Harrell F. Beck (March 2, 1922 – December 10, 1987) was an American preacher, professor, and academic who taught Hebrew Scripture for 33 years at Boston University School of Theology and travelled North America, the Middle East, Southeast Asia, and Australasia teaching and speaking. Walter George Muelder, Dean Emeritus of the School of Theology, wrote, “Harrell Beck’s contribution to the School of Theology and the wider church was enormous.” He generated high esteem as “professor, friend, preacher, prophet, and lecturer...”.

==Background==

===Life and education===
Harrell Frederick Beck was born in Lyons, Nebraska, on March 2, 1922, and went to Wayne State Normal School after high school. In May 1945, Beck graduated with a Ph.D from Boston University School of Theology with highest honors as a Jacob Sleeper Fellow. After being ordained in the Nebraska Annual Conference of what was then called simply the Methodist Church, he moved to Egypt for nine years where he became fluent in Arabic and was a faculty member and dean of the School of Oriental Studies at the American University in Cairo (1945 -1954). There he met and married Leila Atallah. Harrell and Leila had two sons, David and Daniel. Harrell died on December 10, 1987, soon after retiring from Boston University.

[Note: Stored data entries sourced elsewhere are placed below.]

import Summits.HubbardSuperconductivity.HubbardSuperconductivity.Theses.LogColdTorus
import Summits.HubbardSuperconductivity.HubbardSuperconductivity.Theorems.LogColdTorusUniformDescent

/-! Scratch (lead c2): the route's kill-criterion (b) pivot, checked to compose.
`LogColdDWaveOrderUniform` = crux 8807 restated UNIFORMLY in β ≥ κ log L; with the PROVED support
`uniformDescent_proof` (8809) and crux `AverageToEvery` it closes the summit with no descent crux. -/

namespace Summit.HubbardSuperconductivity.HubbardSuperconductivity.Cruxes.LogColdToGround.Pivot

open scoped Matrix ComplexConjugate Classical
open Summit.HubbardSuperconductivity.HubbardSuperconductivity.Theses.LogColdTorus

set_option linter.dupNamespace false

/-- Proposed restatement of `LogColdDWaveOrder` (8807), uniform in `β ≥ κ log L`. -/
abbrev LogColdDWaveOrderUniform : Prop := ∃ δ ∈ Set.Ioo (0:ℝ) (1/2), ∃ U₁ U₂ : ℝ, 0 < U₁ ∧ U₁ < U₂ ∧ ∃ κ₀ c : ℝ, 0 < κ₀ ∧ 0 < c ∧ ∀ κ : ℝ, κ₀ ≤ κ → ∃ L₀ : ℕ, ∀ U ∈ Set.Ioo U₁ U₂, ∀ (L : ℕ) [NeZero L], L₀ ≤ L → Even L → ∀ β : ℝ, κ * Real.log L ≤ β → let p : Finset (Literature.MathematicalPhysics.QuantumLattice.Orb (Literature.MathematicalPhysics.QuantumLattice.FermionTorus 2 L)) → Prop := fun s => s.card = 2 * ⌊(1 - δ) * (L : ℝ) ^ 2 / 2⌋₊ ∧ 2 * (s.filter fun i => (ofLex i).2 = 0).card = 2 * ⌊(1 - δ) * (L : ℝ) ^ 2 / 2⌋₊;  c * (L : ℝ) ^ 4 ≤ (Matrix.gibbsState β ((Literature.MathematicalPhysics.QuantumLattice.hubbardTorus 2 L 1 U).toBlock p p) (((Literature.MathematicalPhysics.QuantumLattice.pairField Literature.MathematicalPhysics.QuantumLattice.dWaveFormFactor L)ᴴ * Literature.MathematicalPhysics.QuantumLattice.pairField Literature.MathematicalPhysics.QuantumLattice.dWaveFormFactor L).toBlock p p)).re

/-- The pivoted route closes: uniform log-cold order → (UniformDescent, proved) → AverageToEvery → summit. -/
theorem closes_of_uniform : LogColdDWaveOrderUniform → AverageToEvery → HubbardSuperconductivity := by
  intro h1 h3
  obtain ⟨δ, hδ, U₁, U₂, hU₁, hU₁₂, κ₀, c, hκ₀, hc, h⟩ := h1
  obtain ⟨L₀, hL₀⟩ := h κ₀ le_rfl
  have hhub := Summit.HubbardSuperconductivity.HubbardSuperconductivity.Theorems.LogColdTorus.uniformDescent_proof
    δ U₁ U₂ κ₀ c L₀ hc hL₀
  obtain ⟨U, hU, hLRO⟩ := h3 δ U₁ U₂ c L₀ hU₁ hU₁₂ hc hhub
  unfold HubbardSuperconductivity Literature.Hubbard.DWaveSuperconductivityHubbard
  exact ⟨U, lt_trans hU₁ hU.1, δ, hδ, hLRO⟩

/-- And the uniform form trivially gives the pointwise crux 8807 (β := κ log L). -/
theorem logColdDWaveOrder_of_uniform : LogColdDWaveOrderUniform → LogColdDWaveOrder := by
  intro h1
  obtain ⟨δ, hδ, U₁, U₂, hU₁, hU₁₂, κ₀, c, hκ₀, hc, h⟩ := h1
  refine ⟨δ, hδ, U₁, U₂, hU₁, hU₁₂, κ₀, c, hκ₀, hc, fun κ hκ => ?_⟩
  obtain ⟨L₀, hL₀⟩ := h κ hκ
  exact ⟨L₀, fun U hU L _ hL hev => hL₀ U hU L hL hev (κ * Real.log L) le_rfl⟩

end Summit.HubbardSuperconductivity.HubbardSuperconductivity.Cruxes.LogColdToGround.Pivot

===Professional associations and publications===
President of the New England section of the Society of Biblical Literature, Harrell also served as the President of the Massachusetts Bible Society Board of Trustees, and, at the time of his death, was serving on the Hymnal Revision committee for the United Methodist Hymnal, where several of his translations and contributions can be found.

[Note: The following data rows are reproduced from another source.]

import Summits.AtomisticToContinuum.HydrodynamicLimit.Theses.WarmColdDichotomy
import Summits.AtomisticToContinuum.HydrodynamicLimit.Theorems.OneFlightGossipEngineEnergyCurrentTailsPedigreeDocking
import Summits.AtomisticToContinuum.HydrodynamicLimit.Theorems.OneFlightGossipEngineEnergyCurrentTailsPedigreeLedgerSure
import Summits.AtomisticToContinuum.HydrodynamicLimit.Theorems.OneFlightGossipEngineEnergyCurrentTailsPedigreeMeasurable
import Summits.AtomisticToContinuum.HydrodynamicLimit.Theorems.OneFlightGossipEngineEnergyCurrentTailsPedigreeLevelInclusion
import Summits.AtomisticToContinuum.HydrodynamicLimit.Theorems.OneFlightGossipEngineEnergyCurrentTailsPedigreeDataTails
import Summits.AtomisticToContinuum.HydrodynamicLimit.Theorems.OneFlightGossipEngineEnergyCurrentTailsPedigreeAssembly
import Summits.AtomisticToContinuum.HydrodynamicLimit.Theorems.OneFlightGossipEngineEnergyCurrentTailsPedigreeMergeIntake

/-!
# Line `pedigree-perpetuity` for the crux `EnergyCurrentTails` (stmt-AtomisticToContinuum-9235)
# — skeleton v3 (lead c3, prover-line-stmt-AtomisticToContinuum-9235-c3-0; re-homed on the landed Theorems files)

Route `OneFlightGossipEngine` (rank 9; primary copy of the item: `WarmColdDichotomy.EnergyCurrentTails`,
definitionally the same `Prop`).  Idea card `Cruxes/EnergyCurrentTails/Ideas/pedigree-perpetuity.md`
(ideator 1), triage `TRIAGE-r1-{1,2,3}.md` (3 × pass, with sharpenings adopted below), line card
`Lines/pedigree-perpetuity.md`.

## The line in one paragraph

Follow the ENERGY LINEAGE of a particle `i` backwards from time `s`: at each collision go to the
PROJECTILE (the incoming particle with the larger pre-collisional energy).  Along the lineage the
carried energies obey the packet step `E_n ≤ s_n·E_{n+1} + q_n` (`s_n ∈ [0,1]` the followed branch's
share of the projectile energy — a good = δ-splitting step has `s_n ≤ 1 − δ`, BOTH δ-neutral ends
(graze, dead-centre hop) have `s_n > 1 − δ`; `q_n` the partner's pre-energy), hence the backward
PERPETUITY `E_0 ≤ Σ_n q̃_n w_n + E_K w_K`, `w_n = Π_{j<n} s_j ≤ (1−δ)^{#good steps before n}`,
`q̃_n = (E_n − s_n E_{n+1})₊ ≤ q_n` (all PROVED here in abstract form, §1).  Split `q̃ = min(q̃,Θ₀) + λ`
(thermal quantum + LIFT).  Being at level `L·Θ₀` now forces one of: a long recent δ-NEUTRAL BLOCK
(priced by `stub_neutralRunTails`, annealed, geometric in the length, union bound over blocks with
allowances `m+g+1`), a large DISCOUNTED WARM INTAKE `Λ = Σ λ_n w_n` (priced by `stub_mergeIntakeTails`),
a large discounted INHERITANCE from time `0` (no statistics needed: the cascade identity
`Σ_{heirs of j} w ≤ 1` of `stub_lineageLedger` + Gaussian data, `stub_initialEnergyTails`), or a huge
total energy (Gaussian data + conservation).  This gives the transfer statement `CensusDecay`
(expected level census `≤ B(N+1)L⁻⁴`, pointwise in `s ≤ t < T`) — `stub_censusAssembly` — which docks
to the crux by binning the cubic tail over levels — `stub_censusDocking`.

## Status after cycle 1 (lead c3): 6 of 8 registered stubs LANDED, 2 OPEN (both crux-strength)

LANDED (namespace `…Theorems.EnergyCurrentTailsPedigree`, all `--supports stmt-AtomisticToContinuum-9235`, ACCEPTED):
vocabulary `…PedigreeObjects` p119207, tools `…PedigreeKinematics` p119223, `stub_censusDocking` p119348 (`…PedigreeDocking`),
`stub_lineageLedgerSure` p121734 (`…PedigreeLedgerSure`, + `…PedigreeLedgerKinematics` p120621), `stub_lineageMeasurable`
p120065 (`…PedigreeMeasurable`), `stub_levelInclusion` p120048 (`…PedigreeLevelInclusion`), `stub_initialEnergyTails`
p120025 (`…PedigreeDataTails`), `stub_censusAssembly` p120938 (`…PedigreeAssembly`, + `…AssemblyConstants` p120359,
`…AssemblyNull` p120360, `…AssemblyInheritance` p120361); merge dock `mergeIntakeTails_of_gaussianCensusBound` p120747
(`…PedigreeMergeIntake`: `MergeIntakeTails` is CENSUS-STRENGTH — `Λ ≤ ‖vᵢ(s)‖²` surely); certified reduction
`energyCurrentTails_of_pedigreePrices : NeutralRunTails → MergeIntakeTails → crux` (`…PedigreeReduction`, p121964 pending build).
OPEN: `stub_neutralRunTails` (lead), `stub_mergeIntakeTails` (⟸ `GaussianCensusBound` of the sibling line, proved).
This file now only `open`s the landed namespace; the definitions below in comments refer to the landed vocabulary.

## Stubs (1 closed + 7 open; lead c3 reshape of the planner's 1 + 5) and composition

* `stub_censusDocking`   : `CensusDecay → EnergyCurrentTails` — CLOSED IN THIS FILE (§4b: discrete layer
  cake `‖v‖⁴ ≤ Θ² + Σ_j(2j+3)Θ²𝟙{(j+1)Θ ≤ ‖v‖²}`, `lintegral_tsum`, p-series, then Chebyshev docking
  `energyCurrentTails_of_quarticMoment` = the landed `Theorems.LoschmidtTagging.stub_quarticDocking`
  re-targeted to the item's primary copy; standard axioms only)
* `stub_lineageLedgerSure` : sure kinematics of the lineage + energy cap + heir cascade     (L, provable now)
* `stub_lineageMeasurable` : Liouville-a.e. measurability of the lineage data               (M–L, provable now)
* `stub_levelInclusion`    : sure ledger → the deterministic level inclusion (perpetuity)   (M, provable now)
* `stub_initialEnergyTails` : Gaussian facts of the local Gibbs DATA at `t = 0`             (M, provable now)
* `stub_neutralRunTails` : annealed geometric tails of energetic δ-neutral blocks           (crux-strength; HARDEST)
* `stub_mergeIntakeTails`: summable tails of the discounted warm intake `Λ`                 (crux-strength)
* `stub_censusAssembly`  : ledger → inclusion → data → runs → merges → `CensusDecay`        (M–L, provable now)

`EnergyCurrentTails_of : stub_lineageLedgerSure → stub_lineageMeasurable → stub_levelInclusion →
stub_initialEnergyTails → stub_neutralRunTails → stub_mergeIntakeTails → stub_censusAssembly →
WarmColdDichotomy.EnergyCurrentTails`  (the vocabulary of §2–§4 lands verbatim as
`Theorems/OneFlightGossipEngineEnergyCurrentTailsPedigreeObjects.lean`, namespace
`…Theorems.EnergyCurrentTailsPedigree`; the skeleton is re-homed on it once built)
(sorry-free; the `OneFlightGossipEngine` copy of the decl is definitionally the same `Prop` — this file
imports only the primary route file `WarmColdDichotomy` so that it elaborates whenever that file is coherent;
`CensusDecay` also yields the uniform empirical quartic moment `quarticMoment_of_censusDecay`, i.e. the
hypothesis of the lead's docking).

## Disproof honoured (`Cruxes/EnergyCurrentTails/Disproof.lean`, cycle 1)
§3 `energyCurrentTails_false_without_randomness(_inDomain)`: every statistical input is a statement
about the local Gibbs law (`stub_neutralRunTails`, `stub_mergeIntakeTails`, `stub_initialEnergyTails`);
§4 `energyCurrentTails_false_of_quadraticUI_only`: `CensusDecay` is a fourth-power census bound, false
for `twoPointLaw`; §5 `focusing_tree`/`reflectVel_perp`: the focusing pedigree is CHARGED — each node is a
dead-centre hop (δ-neutral, `s > 1−δ`, priced by `stub_neutralRunTails`) absorbing an energetic
perpendicular partner (a LIFT, priced by `stub_mergeIntakeTails`); §6/§6b: no exponential moment of the
cubic functional anywhere (polynomial census currency); `EquilibriumRung.lean`: the `u₀ = 0` homogeneous
rung where impact parameters are provably uniform.
-/

noncomputable section

open MeasureTheory Set Filter
open scoped ENNReal InnerProductSpace BigOperators

namespace Summit.AtomisticToContinuum.HydrodynamicLimit.Cruxes.EnergyCurrentTails.PedigreePerpetuity

open Literature.MathematicalPhysics.KineticTheory Literature.Analysis.FluidPDE
open Summit.AtomisticToContinuum.HydrodynamicLimit.Theorems.EnergyCurrentTailsPedigree

/-! ## §5 The registered stubs (v3: the landed ones are the tree theorems; 2 open) -/

namespace Holds

/-- **Stub 1 — CENSUS DOCKING**: LANDED (`…Theorems.EnergyCurrentTailsPedigree.stub_censusDocking`, p119348). -/
theorem stub_censusDocking :
    CensusDecay →
      Summit.AtomisticToContinuum.HydrodynamicLimit.Theses.WarmColdDichotomy.EnergyCurrentTails :=
  Summit.AtomisticToContinuum.HydrodynamicLimit.Theorems.EnergyCurrentTailsPedigree.stub_censusDocking

/-- **Stub 2a — LINEAGE LEDGER, SURE PART**: LANDED (p121734). -/
theorem stub_lineageLedgerSure : LineageLedgerSure :=
  Summit.AtomisticToContinuum.HydrodynamicLimit.Theorems.EnergyCurrentTailsPedigree.stub_lineageLedgerSure

/-- **Stub 2b — LINEAGE LEDGER, MEASURABLE PART**: LANDED (p120065). -/
theorem stub_lineageMeasurable : LineageMeasurable :=
  Summit.AtomisticToContinuum.HydrodynamicLimit.Theorems.EnergyCurrentTailsPedigree.stub_lineageMeasurable

/-- **Stub 3 — LEVEL INCLUSION**: LANDED (p120048). -/
theorem stub_levelInclusion : LineageLedgerSure → LevelInclusion :=
  Summit.AtomisticToContinuum.HydrodynamicLimit.Theorems.EnergyCurrentTailsPedigree.stub_levelInclusion

/-- **Stub 4 — GAUSSIAN FACTS OF THE DATA**: LANDED (p120025). -/
theorem stub_initialEnergyTails : InitialEnergyTails :=
  Summit.AtomisticToContinuum.HydrodynamicLimit.Theorems.EnergyCurrentTailsPedigree.stub_initialEnergyTails

/-- **Stub 5 — NEUTRAL-RUN TAILS** (crux-strength; HARDEST, OPEN, lead): the N-uniform, pre-shock, two-sided impact
freshness of energetic encounters along lineages (annealed, per block, geometric in the energetic prefix length).
A Palm-type (collision-indexed) statement: no proof by union bounds over time can be N-uniform (the lineage makes
`≍ N^{1/3}` transitions per unit time), so it needs per-flight conditioning technology off equilibrium. -/
theorem stub_neutralRunTails : NeutralRunTails := by
  sorry

/-- **Stub 6 — MERGE-INTAKE TAILS** (crux-strength, OPEN): summable tails of the discounted warm intake. FINDING
(p120747): `Λ ≤ ‖vᵢ(s)‖²` surely, so this stub is CENSUS-STRENGTH — implied by the sibling line's
`GaussianCensusBound` (`mergeIntakeTails_of_gaussianCensusBound`) and, at exponent 4, equivalent to `CensusDecay`
modulo runs + data + ledger; the merge channel of this line is therefore NOT reduced below the census itself. -/
theorem stub_mergeIntakeTails : MergeIntakeTails := by
  sorry

/-- **Stub 7 — CENSUS ASSEMBLY**: LANDED (p120938). -/
theorem stub_censusAssembly :
    LineageLedger → LevelInclusion → InitialEnergyTails → NeutralRunTails → MergeIntakeTails →
      CensusDecay :=
  Summit.AtomisticToContinuum.HydrodynamicLimit.Theorems.EnergyCurrentTailsPedigree.stub_censusAssembly

end Holds

/-! ## Stub statements by name (D-0027 §3.3) -/

/-- Statement of stub 1 (landed), by name. -/
def stub_censusDocking : Prop := type_of% Holds.stub_censusDocking
/-- Statement of stub 2a (landed), by name. -/
def stub_lineageLedgerSure : Prop := type_of% Holds.stub_lineageLedgerSure
/-- Statement of stub 2b (landed), by name. -/
def stub_lineageMeasurable : Prop := type_of% Holds.stub_lineageMeasurable
/-- Statement of stub 3 (landed), by name. -/
def stub_levelInclusion : Prop := type_of% Holds.stub_levelInclusion
/-- Statement of stub 4 (landed), by name. -/
def stub_initialEnergyTails : Prop := type_of% Holds.stub_initialEnergyTails
/-- Statement of stub 5 (OPEN), by name. -/
def stub_neutralRunTails : Prop := type_of% Holds.stub_neutralRunTails
/-- Statement of stub 6 (OPEN), by name. -/
def stub_mergeIntakeTails : Prop := type_of% Holds.stub_mergeIntakeTails
/-- Statement of stub 7 (landed), by name. -/
def stub_censusAssembly : Prop := type_of% Holds.stub_censusAssembly

/-! ## §6 Composition (sorry-free): the two OPEN stubs imply the crux BY NAME -/

/-- **THE SKELETON THEOREM** (primary copy of the item, `WarmColdDichotomy.EnergyCurrentTails`): the LANDED docking ∘
assembly ∘ (ledger, inclusion, data), fed with the two OPEN crux-strength stubs (= the tree theorem
`…Theorems.EnergyCurrentTailsPedigree.energyCurrentTails_of_pedigreePrices` once `…PedigreeReduction` is built). -/
theorem EnergyCurrentTails_of (h₅ : stub_neutralRunTails) (h₆ : stub_mergeIntakeTails) :
    Summit.AtomisticToContinuum.HydrodynamicLimit.Theses.WarmColdDichotomy.EnergyCurrentTails := by
  have hR : type_of% Holds.stub_neutralRunTails := h₅
  have hW : type_of% Holds.stub_mergeIntakeTails := h₆
  exact Holds.stub_censusDocking (Holds.stub_censusAssembly
    (lineageLedger_of Holds.stub_lineageLedgerSure Holds.stub_lineageMeasurable)
    (Holds.stub_levelInclusion Holds.stub_lineageLedgerSure) Holds.stub_initialEnergyTails hR hW)

/-- **The line's closing theorem modulo the two OPEN registered stubs** (sorry-free once they are). -/
theorem EnergyCurrentTails_proof :
    Summit.AtomisticToContinuum.HydrodynamicLimit.Theses.WarmColdDichotomy.EnergyCurrentTails :=
  EnergyCurrentTails_of Holds.stub_neutralRunTails Holds.stub_mergeIntakeTails

end Summit.AtomisticToContinuum.HydrodynamicLimit.Cruxes.EnergyCurrentTails.PedigreePerpetuity

end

  He was the author of many articles in various theological and religious journals, and at least one Bible study guide for church use, “Our Biblical Heritage,” published in 1964. He was also a contributor to the Interpreter's Dictionary of the Bible (1962) and the Interpreter's One Volume Commentary on the Bible (1971).

==Influence and legacy==
Beck’s contributions have been recognized with the establishment of an annual lecture series sponsored by the Massachusetts Bible Society. An endowed professorship has been established at the School of Theology at Boston University to honor his contributions to both Old Testament studies and preaching of the highest quality.

Former Beck student, the author and sociologist Rev. Dr. Tex Sample, has written:
"I remember Harrell Beck as an extraordinary teacher, a lecturer of compelling power, a sensitive spirit, and a deeply formed Christian who cared personally for his students. As a speaker and preacher, he was simply electric."